= Heimschaffungsaktion =

The Repatriation Ultimatum (Heimschaffungsaktion, lit. 'returning home action') refers to a series of diplomatic ultimatums issued by Nazi Germany in 1942-43 in relation to Jews from certain other Axis and neutral states living in German-occupied Europe. Those not "returned home" (Heimschaffung) would be "included in the general measures regarding Jews". Foreign responses to the ultimatum are widely studied as part of research on the international response to the Holocaust.

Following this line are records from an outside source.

import Literature.Computability.AlgebraicComplexity.OrbitCoordinateRingProofs
import Literature.Computability.AlgebraicComplexity.LMR13PLambdaDualDimension
import Literature.Computability.AlgebraicComplexity.LMR13StabilizerDimensions
import Literature.Computability.AlgebraicComplexity.DetAnnihilatorUpperBound
import Literature.Computability.AlgebraicComplexity.OrbitClosureDimension
import Literature.Computability.AlgebraicComplexity.Bur24GCTOpenProblems
import Literature.RingTheory.KrullDimension.AffineDimension
import HarnessLib

/-!
# `dim Ω_n = n⁴ − 2n² + 2` (Bürgisser 2024 §7.2): coordinate-ring bridge and the stabilizer count

Topic `Literature/Computability/AlgebraicComplexity`; theorems only, no definition, no named fact
(cell `val-lit`, seat t13 g4, toward `Bur24_dim_detOrbitClosure_holds` — the named fact
`Bur24_dim_detOrbitClosure` of `Bur24GCTOpenProblems.lean`: for `n ≥ 1`,
`ringKrullDim ℂ[Ω_n] = n⁴ + 2 − 2n²`, `Ω_n = \overline{GL_{n²}·det_n}`). Honest framing: a classical
dimension count for an orbit closure; **`VP ≠ VNP` is NOT proved and nothing here bears on it.**

**Source.** P. Bürgisser, *Completeness classes in algebraic complexity theory*, arXiv:2406.06217,
§7.2 (`paper:arxiv-2406.06217` p0027.txt:L104–p0028.txt:L1): «Note that
`dim Ω_n = dim GL_{n²} − dim H = n⁴ − 2n² + 2`», with `dim H = 2n² − 2` (§7.1, (7.1)).

## What is proved (part 1: the pieces independent of the orbit-dimension engine)

* `vanishingIdeal_formCoeff_orbitClosure` — for a form `f` of degree `m` (any field), the orbit and
  its closure have the same ideal in the degree-`m` coordinates:
  `I(formCoeff m '' Δ[f]) = I(GL·f) = orbitVanishingIdeal f m` (tree: `mem_orbitClosure_iff_of_subtype`).
* `ringKrullDim_orbitCoordRing_eq_affineDimension` — over `ℂ`, the Krull dimension of the tree's
  coordinate ring `OrbitCoordRing f m = ℂ[Sym^m] ⧸ I(GL·f)` IS the `affineDimension` (LMR13 files) of
  the coefficient image `formCoeff m '' GL·f`, as an equality in `WithBot ℕ∞` (the ring is an affine
  domain — `isDomain_orbitCoordRing` — so its dimension is a natural number, Matsumura Thm 5.6 via
  `Literature.RingTheory.KrullDimension.exists_ringKrullDim_eq_and_trdeg_eq`);
  `ringKrullDim_orbitCoordRing_eq_affineDimension_orbitClosure` — the same with `Δ[f]` for `f` a form.
* `finrank_glAnn_detPoly` — **`dim 𝔤𝔩(W)_{det_n} = 2n² − 2`** (t12's `finrank_glAnn_detPoly_ge`,
  `LMR13StabilizerDimensions.lean`, and t13's `finrank_glAnn_detPoly_le`,
  `DetAnnihilatorUpperBound.lean`): the infinitesimal form of Bürgisser's (7.1) «`dim H = 2n² − 2`».
* `finrank_glTangent_detPoly` — **`dim 𝔤𝔩(W)·det_n = n⁴ + 2 − 2n²`** for `n ≥ 1` (rank–nullity
  `finrank_glTangent_add_finrank_glAnn`, `GLAnnihilator.lean`): the count «`dim GL_{n²} − dim H`».

## What is proved (part 2: the discharge)

* **`Bur24_dim_detOrbitClosure_holds : Bur24_dim_detOrbitClosure`** — Bürgisser 2024 §7.2
  «`dim Ω_n = dim GL_{n²} − dim H = n⁴ − 2n² + 2`» for all `n ≥ 1`, as typed in
  `Bur24GCTOpenProblems.lean` (`ringKrullDim (OrbitCoordRing det_n n) = n⁴ + 2 − 2n²`): the bridge
  above, the orbit-closure dimension theorem `dim \overline{GL·P} = dim 𝔤𝔩(W)·P`
  (`affineDimension_orbitClosure_eq_finrank_glTangent`, val-lit t11, `OrbitClosureDimension.lean` —
  generic rank of the orbit map = rank at the identity, Jacobian criterion) and
  `finrank_glTangent_detPoly`. No GIT and no orbit–stabiliser theorem for algebraic groups is used:
  `dim H` enters only through its Lie algebra `𝔤𝔩(W)_{det_n}`.

## References

* [Burgisser2024Completeness] P. Bürgisser, arXiv:2406.06217, §7.1 eq. (7.1), §7.2.
* [MulmuleySohoni2001] K. Mulmuley, M. Sohoni, *Geometric complexity theory I*, SIAM J. Comput. 31
  (2001), §4–§5 (`Δ[f]`, `R[Δ[f]]`).
* [Matsumura1987] H. Matsumura, *Commutative Ring Theory*, CUP 1986, Thm 5.6 (`dim = trdeg`).
* [Hartshorne1977] R. Hartshorne, *Algebraic Geometry*, I §1 Prop. 1.7 (dimension of an affine set).
-/

noncomputable section

namespace Literature.Computability.AlgebraicComplexity

open MvPolynomial

/-! ### The orbit and its closure have the same ideal in degree-`m` coordinates -/

section Bridge

variable {σ : Type*} [Fintype σ] [DecidableEq σ]

/-- **`I(formCoeff_m(Δ[f])) = I(GL·f)`** for a form `f` of degree `m` over a field `k`: a polynomial
in the degree-`m` coefficients vanishing on the orbit `GL·f` vanishes on the orbit closure `Δ[f]`
(by the very definition of `Δ[f]` as a Zariski closure, transported to the degree-`m` coordinates by
`mem_orbitClosure_iff_of_subtype`), and conversely `GL·f ⊆ Δ[f]`. Mulmuley–Sohoni 2001 §4.
[cite: MulmuleySohoni2001, §4] -/
theorem vanishingIdeal_formCoeff_orbitClosure {k : Type*} [Field k] {f : MvPolynomial σ k} {m : ℕ}
    (hf : f.IsHomogeneous m) :
    MvPolynomial.vanishingIdeal k (formCoeff m '' orbitClosure f) = orbitVanishingIdeal f m := by
  apply le_antisymm
  · exact MvPolynomial.vanishingIdeal_anti_mono (Set.image_mono (glOrbit_subset_orbitClosure f))
  · intro F hF
    rw [MvPolynomial.mem_vanishingIdeal_iff]
    rintro _ ⟨g, hg, rfl⟩
    rw [mem_orbitClosure_iff_of_subtype (P := fun d => d ∈ degMonomials σ m)
      (fun d hd => mem_degMonomials_iff.mpr hd) hf] at hg
    obtain ⟨-, H⟩ := hg
    exact H F fun h hh => by
      obtain ⟨A, rfl⟩ := hh
      exact mem_orbitVanishingIdeal_iff.mp hF A

/-- **`dim ℂ[Δ[f]] = dim (formCoeff_m(GL·f))` as numbers**: the Krull dimension of the coordinate
ring `OrbitCoordRing f m = ℂ[Sym^m] ⧸ I(GL·f)` (an affine domain: `isDomain_orbitCoordRing`; so a
natural number, Matsumura Thm 5.6) equals the `affineDimension` of the coefficient image of the orbit,
coerced to `WithBot ℕ∞`. Mulmuley–Sohoni 2001 §5 (`R[Δ[f]]`); Hartshorne I Prop. 1.7.
[cite: Matsumura1987, Thm 5.6] [cite: MulmuleySohoni2001, §5] -/
theorem ringKrullDim_orbitCoordRing_eq_affineDimension (f : MvPolynomial σ ℂ) (m : ℕ) :
    ringKrullDim (OrbitCoordRing f m) =
      (affineDimension (formCoeff m '' glOrbit σ ℂ f) : WithBot ℕ∞) := by
  haveI : IsDomain (OrbitCoordRing f m) := isDomain_orbitCoordRing f m
  haveI : Algebra.FiniteType ℂ (OrbitCoordRing f m) :=
    Algebra.FiniteType.of_surjective (Ideal.Quotient.mkₐ ℂ (orbitVanishingIdeal f m))
      (Ideal.Quotient.mkₐ_surjective ℂ _)
  obtain ⟨s, hs, -⟩ :=
    Literature.RingTheory.KrullDimension.exists_ringKrullDim_eq_and_trdeg_eq ℂ (OrbitCoordRing f m)
  change ringKrullDim (OrbitCoordRing f m) =
    ((((ringKrullDim (OrbitCoordRing f m)).unbotD 0).toNat : ℕ) : WithBot ℕ∞)
  rw [hs, ← WithBot.coe_natCast, WithBot.unbotD_coe, ENat.toNat_coe, WithBot.coe_natCast]

/-- **`dim ℂ[Δ[f]] = dim Δ[f]`** for a form `f` of degree `m`: the Krull dimension of
`OrbitCoordRing f m` equals the `affineDimension` of the degree-`m` coefficient image of the orbit
CLOSURE `Δ[f]` (same ideal as the orbit, `vanishingIdeal_formCoeff_orbitClosure`).
[cite: Matsumura1987, Thm 5.6] [cite: MulmuleySohoni2001, §5] -/
theorem ringKrullDim_orbitCoordRing_eq_affineDimension_orbitClosure {f : MvPolynomial σ ℂ} {m : ℕ}
    (hf : f.IsHomogeneous m) :
    ringKrullDim (OrbitCoordRing f m) =
      (affineDimension (formCoeff m '' orbitClosure f) : WithBot ℕ∞) := by
  rw [ringKrullDim_orbitCoordRing_eq_affineDimension,
    PLambdaDualDim.affineDimension_eq_of_vanishingIdeal_eq (vanishingIdeal_formCoeff_orbitClosure hf)]

end Bridge

/-! ### The stabilizer count for `det_n` -/

section DetCount

/-- **`dim 𝔤𝔩(W)_{det_n} = 2n² − 2`** — the infinitesimal form of Bürgisser 2024 (7.1)
«`dim H = 2n² − 2`» (`H` the stabilizer of `det_n` in `GL_{n²}`): lower bound by the family
`X ↦ AX + XB`, `tr A + tr B = 0` (`finrank_glAnn_detPoly_ge`, val-lit t12), upper bound by the
coefficient comparison of `DetAnnihilatorUpperBound.lean` (`finrank_glAnn_detPoly_le`).
[cite: Burgisser2024Completeness, §7.1 eq. (7.1)] -/
theorem finrank_glAnn_detPoly (n : ℕ) :
    Module.finrank ℂ (glAnn (detPoly (Fin n) ℂ)) = 2 * n ^ 2 - 2 :=
  le_antisymm (finrank_glAnn_detPoly_le n) (finrank_glAnn_detPoly_ge n)

/-- **`dim 𝔤𝔩(W)·det_n = n⁴ + 2 − 2n²`** for `n ≥ 1` (`= n⁴ − 2n² + 2`, written truncation-free as in
the fact `Bur24_dim_detOrbitClosure`; for `n = 0`, `det_0 = 1` and the tangent space is `0`): the
tangent space of the orbit `GL_{n²}·det_n`, i.e. the count «`dim GL_{n²} − dim H`» of Bürgisser 2024
§7.2, by rank–nullity (`finrank_glTangent_add_finrank_glAnn`) and `finrank_glAnn_detPoly`. [cite: Burgisser2024Completeness, §7.2] -/
theorem finrank_glTangent_detPoly {n : ℕ} (hn : 1 ≤ n) :
    Module.finrank ℂ (glTangent (detPoly (Fin n) ℂ)) = n ^ 4 + 2 - 2 * n ^ 2 := by
  have h := finrank_glTangent_add_finrank_glAnn (detPoly (Fin n) ℂ)
  rw [Fintype.card_prod, Fintype.card_fin, finrank_glAnn_detPoly] at h
  have h4 : (n * n) ^ 2 = n ^ 2 * n ^ 2 := by ring
  have h4' : n ^ 4 = n ^ 2 * n ^ 2 := by ring
  rw [h4] at h
  rw [h4']
  have h1 : 1 ≤ n ^ 2 := Nat.one_le_pow _ _ hn
  have h2 : 2 * n ^ 2 ≤ n ^ 2 * n ^ 2 + 2 := by nlinarith [h1]
  omega

end DetCount

/-! ### The discharge -/

section Discharge

/-- **Bürgisser 2024, §7.2: `dim Ω_n = dim GL_{n²} − dim H = n⁴ − 2n² + 2`** for the affine cone
`Ω_n = \overline{GL_{n²}·det_n}`, `n ≥ 1` (`paper:arxiv-2406.06217` p0027.txt:L104–p0028.txt:L1) —
DISCHARGE of the named fact `Bur24_dim_detOrbitClosure` (`Bur24GCTOpenProblems.lean`): the Krull
dimension of the coordinate ring `ℂ[Ω_n] = OrbitCoordRing det_n n` is `n⁴ + 2 − 2n²`. Proof:
`dim ℂ[Ω_n] = dim Ω_n` (`ringKrullDim_orbitCoordRing_eq_affineDimension_orbitClosure`)
`= dim 𝔤𝔩(W)·det_n` (`affineDimension_orbitClosure_eq_finrank_glTangent`, the orbit map has generic
rank equal to its rank at the identity) `= n⁴ − dim 𝔤𝔩(W)_{det_n} = n⁴ − (2n² − 2)`
(`finrank_glTangent_detPoly`: the annihilator of `det_n` is `{X ↦ AX + XB : tr A + tr B = 0}`
dimensionwise, `finrank_glAnn_detPoly`). [cite: Burgisser2024Completeness, §7.2 (dimension formula before Thm. 7.2)] -/
theorem Bur24_dim_detOrbitClosure_holds : Bur24_dim_detOrbitClosure := by
  intro n hn
  have hdet : (detPoly (Fin n) ℂ).IsHomogeneous n := by
    simpa [Fintype.card_fin] using detPoly_isHomogeneous (n := Fin n) (k := ℂ)
  rw [ringKrullDim_orbitCoordRing_eq_affineDimension_orbitClosure hdet,
    affineDimension_orbitClosure_eq_finrank_glTangent hdet, finrank_glTangent_detPoly hn]

end Discharge

end Literature.Computability.AlgebraicComplexity

end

Before the ultimatums had been issued, foreign Jews had occasionally been detained in mass round-ups of Jews in 1941 provoking protests from a number of foreign governments about breaches of international law. Most individuals had ultimately been released and were exempted from antisemitic measures such as forced wearing of the yellow badge. German officials feared that further detention could lead to reprisals against German interests abroad. The ultimatum effectively offered foreign governments a chance to accept the forced removal of Jews from German-occupied Europe or to disclaim their rights. When a country failed to expatriate its nationals, the German authorities requested a written declaration that the government in question was "not interested in the fate of the other Jews considered by the Germans as their citizens". As the historian Corry Guttstadt has observed, "[t]his was, in effect, effect, a German demand for a "declaration of consent" for the deportation of these Jews" and their ultimate murder.

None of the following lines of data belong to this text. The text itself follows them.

/-! ## §3. The transfer row (technique B) -/

/-- [OURS · L1 W4.2] **TRANSFER ROW (technique B) — A MOVING LINEAGE LOCALISES TO A LOCAL NEAR-POINT CHAIN.** At level `3`:
for every functional admissible oracle, maximal origin of characteristic `p`, chain of canonical near steps from it that is never
isolated, and MOVING lineage `Z` along it, there is an infinite chain of local near-point steps `(S_i, s_i)` with `S_0` excellent,
reduced, of dimension `≤ 2`, every `s_i` isolated in the Hilbert–Samuel locus of `S_i`. Construction: `ν ≠ Φ^{(3)}`
(`isBlownUp_io` + `IsMaximalOrigin.not_isBlownUp_of_eq_iterPSum`), so the cycle package of the tree applies (permissible, regular,
reduced centres inside `X(ν)`); pass to the tail on which `dim Z_n` is constant (it is non-decreasing and `≤ 2`); along the hit
stages `m_0 < m_1 < ⋯` put `S_i = Spec 𝒪_{X_{m_i}, η_{Z_{m_i}}}`; at a hit the centre is regular, inside `X(ν)`, and contains the
COMPONENT `Z` of `X(ν)`, so its stalk at `η_Z` is `𝔪_{η_Z}` and the step base-changes along the flat `fromSpecStalk`
(`flat_fromSpecStalk`, `IsBlowup.pullback_snd_of_flat`) to the blow-up of the closed point; `η_{Z_{m_i+1}}` gives a point over it
(`mem_range_pullback_fst_fromSpecStalk_of_eq`), CLOSED in its fibre because `dim Z` is constant (res-L1-w42-tri-2 TRIAGE v5.1
R5-H (5), fibre-formula-free route: a proper specialisation `z` of `η_{Z_{m+1}}` over `η_{Z_m}` has `H(z) = ν` by u.s.c. at level
`3` and `ν` maximal, so `z ∈ Z_{m+1}` and `dim Z_{m+1} ≥ 1 + dim Z_m` — against the constant-dimension tail), NEAR because
`Z ⊆ X(ν)` (`Scheme.hsFun_eq_of_isIso_stalkMap`, `isIso_stalkMap_pullback_fst_fromSpecStalk`); the steps strictly between hits are
isomorphisms at `η_Z` (`IsBlowup.isIso_stalkMap_of_notMem_closure`), whence `IsLocalSchemeAt`; isolation because a proper
generization of `η_Z` with the same `H` would be the generic point of a larger irreducible subset of `X(ν)` (`ν` maximal, Thm. 2.33
u.s.c.); excellence / reducedness / `dim ≤ 2`: `isExcellentRing_stalk_of_isExcellent` (p500227), reduced origin and blow-ups, and
`codim η_Z ≥ 1` for a positive-dimensional component (never isolated ⇒ `{x_n}` is not a component) in `dim X_n ≤ 3`
(`IsBlowup.topologicalKrullDim_le`). Tools: lead-1's `…Corridor3ChainTower` (chain ↦ `BlowupTower`, `isBlowup_chainProj`),
`Literature…MaxStratumStrictTransform` (Lemma 3.15 (1)). Why it might fail: bookkeeping only (no manuscript mathematics); the
delicate clause is «CLOSED in its fibre». OURS row (M); NOT a statement of the manuscript. Prover of record: res-type-053
(W4.2 DEAL D3, `movingLineageLocalizesM_holds`).
[cite: CossartJannsenSaito2020, Lemma 6.30, Prop. 6.31, Lemma 3.15 (1), p. 107] [cite: GortzWedhorn2020, Prop. 13.91 (2)] -/
def MovingLineageLocalizesM (p : ℕ) : Prop :=
  ∀ (R : ∀ S : Scheme.{u}, CentreSeq S → Prop), OracleFunctional R → OracleAdmissible R →
  ∀ (ν : ℕ → ℕ) (X : Scheme.{u}) [IsLocallyNoetherian X] (x : X), IsMaximalOrigin p 3 ν X x →
  ∀ c : ℕ → MarkedStage.{u}, Reaches R 3 ν (MarkedStage.init X x) (c 0) →
    (∀ n, CanonicalNearStep R 3 ν (c n) (c (n + 1))) → (∀ n, ¬ Iso 3 (c n)) →
    ∀ Z : ∀ n, Set (c n).W, IsMovingLineage R 3 ν c Z →
      ∃ (S : ℕ → Scheme.{u}) (ln : ∀ i, IsLocallyNoetherian (S i)) (pt : ∀ i, S i),
        Scheme.IsExcellent (S 0) ∧ IsReduced (S 0) ∧ topologicalKrullDim ↥(S 0) ≤ (2 : WithBot ℕ∞) ∧
        IsLocalNearPointChain 3 S pt ∧ ∀ i, @IsIsolatedInHSMaxLocus (S i) (ln i) 3 (pt i)

/-! ## §4. rev 2 — the kill row's printed binders with the LOCUS form of Thm. 3.14 (plan-1 ruling (α)) -/

/-- **The six PRINTED binders of the kill row** (rev 2; supersedes the five-conjunct `LocalPrintedFacts` of rev 1, which is
deprecated below): [CossartJannsenSaito2020] Cor. 6.37 and Thm. 6.40 over a local scheme (`KeyTheoremsLocal`, p. 107), Thm. 3.14
numerical (p499700) and Thm. 3.10 (4) (p499783), [Kollar2007] Thm. 1.101 in local-chain form (`OneDimensionalBlowupTower`, F-45 —
res-D-pv-046 reports it UNUSED on the intended proof of the kill; kept, harmless), and SIXTH — res-L1-w42-plan-1 ruling «D6 — BINDER
RULING = (α)» (2026-08-27 07:51:11Z) on res-D-pv-046's D6 PACE #1 FINDING — CJS Thm. 3.14 in its point-centre LOCUS form
`Thm314_point_locus` (`…NearPointProjDirectrix`, p503241; a PRINTED theorem, admissible under RULINGS v3.9-2 (F) «a further
PRINTED binder may be added»), needed twice on the `e = 1` branch of the kill: e-STABILITY at `e = 1 < ē` (the near point lies on
`ℙ(Dir)`, a single `κ`-rational point by `ProjDir_line` — now a THEOREM, `projDir_line` p509891, hence no binder — so Thm. 3.10 (4)
gives `e′ ≤ e = 1`), and the RECOGNITION of the fundamental sequence for `Corollary637_char_loc` (Def. 6.34 (i)/(ii); cf.
res-L1-w42-stub-2's `false_of_localTower_grade_one` p509395 with its binder `h314pt`). Consumer by name (W4.2 DEAL D6):
`theorem localNearPointChainsTerminate_of_printedFacts : LocalChainPrintedFacts → LocalNearPointChainsTerminate` (res-D-pv-046,
`…Corridor3WLadderLocalChainsTerminate`); card H's frame reads `Wtop3NonpointedM p ⟸ LocalChainPrintedFacts ∧ (T) ∧ (K) ∧
WtopRecIsoM p QNonpointed ∧ (b)₃ ∧ (c-rep)₃`. References (prose, on purpose): CJS LNM 2270 Cor. 6.37, Thm. 6.40, Thm. 3.14,
Thm. 3.10 (4), Def. 6.34, p. 103, p. 107; Kollár 2007 Thm. 1.101 — the six conjuncts ARE the tree's tagged named facts. (OURS bundle —
parameterless `Prop`, deliberately untagged so that the gate does not relocate it to `Literature/`, precedent p496180; not itself a
citation of print; not asserted.) -/
def LocalChainPrintedFacts : Prop :=
  Corollary637_char_loc.{u} ∧ KeyTheorem640_char_localized_isolated.{u} ∧
    CossartJannsenSaito2020_thm_3_14.{u} ∧ CossartJannsenSaito2020_thm_3_10_4.{u} ∧
    Literature.AlgebraicGeometry.Resolution.Kollar2007_thm_1_101_localChain.{u} ∧ Thm314_point_locus.{u}

/-- The rev-2 bundle gives the rev-1 bundle (drop the sixth conjunct). [folklore] -/
theorem LocalChainPrintedFacts.toFive (h : LocalChainPrintedFacts.{u}) :
    Corollary637_char_loc.{u} ∧ KeyTheorem640_char_localized_isolated.{u} ∧
      CossartJannsenSaito2020_thm_3_14.{u} ∧ CossartJannsenSaito2020_thm_3_10_4.{u} ∧
      Literature.AlgebraicGeometry.Resolution.Kollar2007_thm_1_101_localChain.{u} :=
  ⟨h.1, h.2.1, h.2.2.1, h.2.2.2.1, h.2.2.2.2.1⟩

/-- The point-centre locus form of Thm. 3.14 is the sixth conjunct. [folklore] -/
theorem LocalChainPrintedFacts.thm314_point_locus (h : LocalChainPrintedFacts.{u}) : Thm314_point_locus.{u} :=
  h.2.2.2.2.2

-- rev 1's five-conjunct bundle is superseded (plan-1 ruling (α)); deprecate-and-add, append-only.
attribute [deprecated LocalChainPrintedFacts (since := "2026-08-27")] LocalPrintedFacts

end Summit.ResolutionOfSingularities.ResolutionOfSingularities.Theorems.SigmaMaxModificationsCorridor3.Moving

The first ultimatums were sent to states allied with Nazi Germany and were limited to their citizens living in German-occupied France. Romania and Bulgaria received the first ultimatums in September 1942 and provided their consent to the application of the "general measures" prescribed. Ultimatums were issued later the same month to Italy and Hungary. Finland, a co-belligerent, received an ultimatum in early 1943 as did Denmark which had remained notionally independent despite being under German occupation since April 1940. Switzerland and Turkey, both neutral states, received also repatriation ultimatums in September 1942. Spain, Portugal, Sweden, and several Latin American countries also received repatriation ultimatums in early 1943. It was widened to include Jews in all of German-occupied Western and Central Europe in May 1943 and later to Axis-occupied Greece.

Most countries took little or no action to repatriate Jews who were subsequently killed. Approximately 100 Argentine Jews, for example, are believed to have been exterminated during the Holocaust after Argentine diplomats in Paris and Berlin refused their repatriation.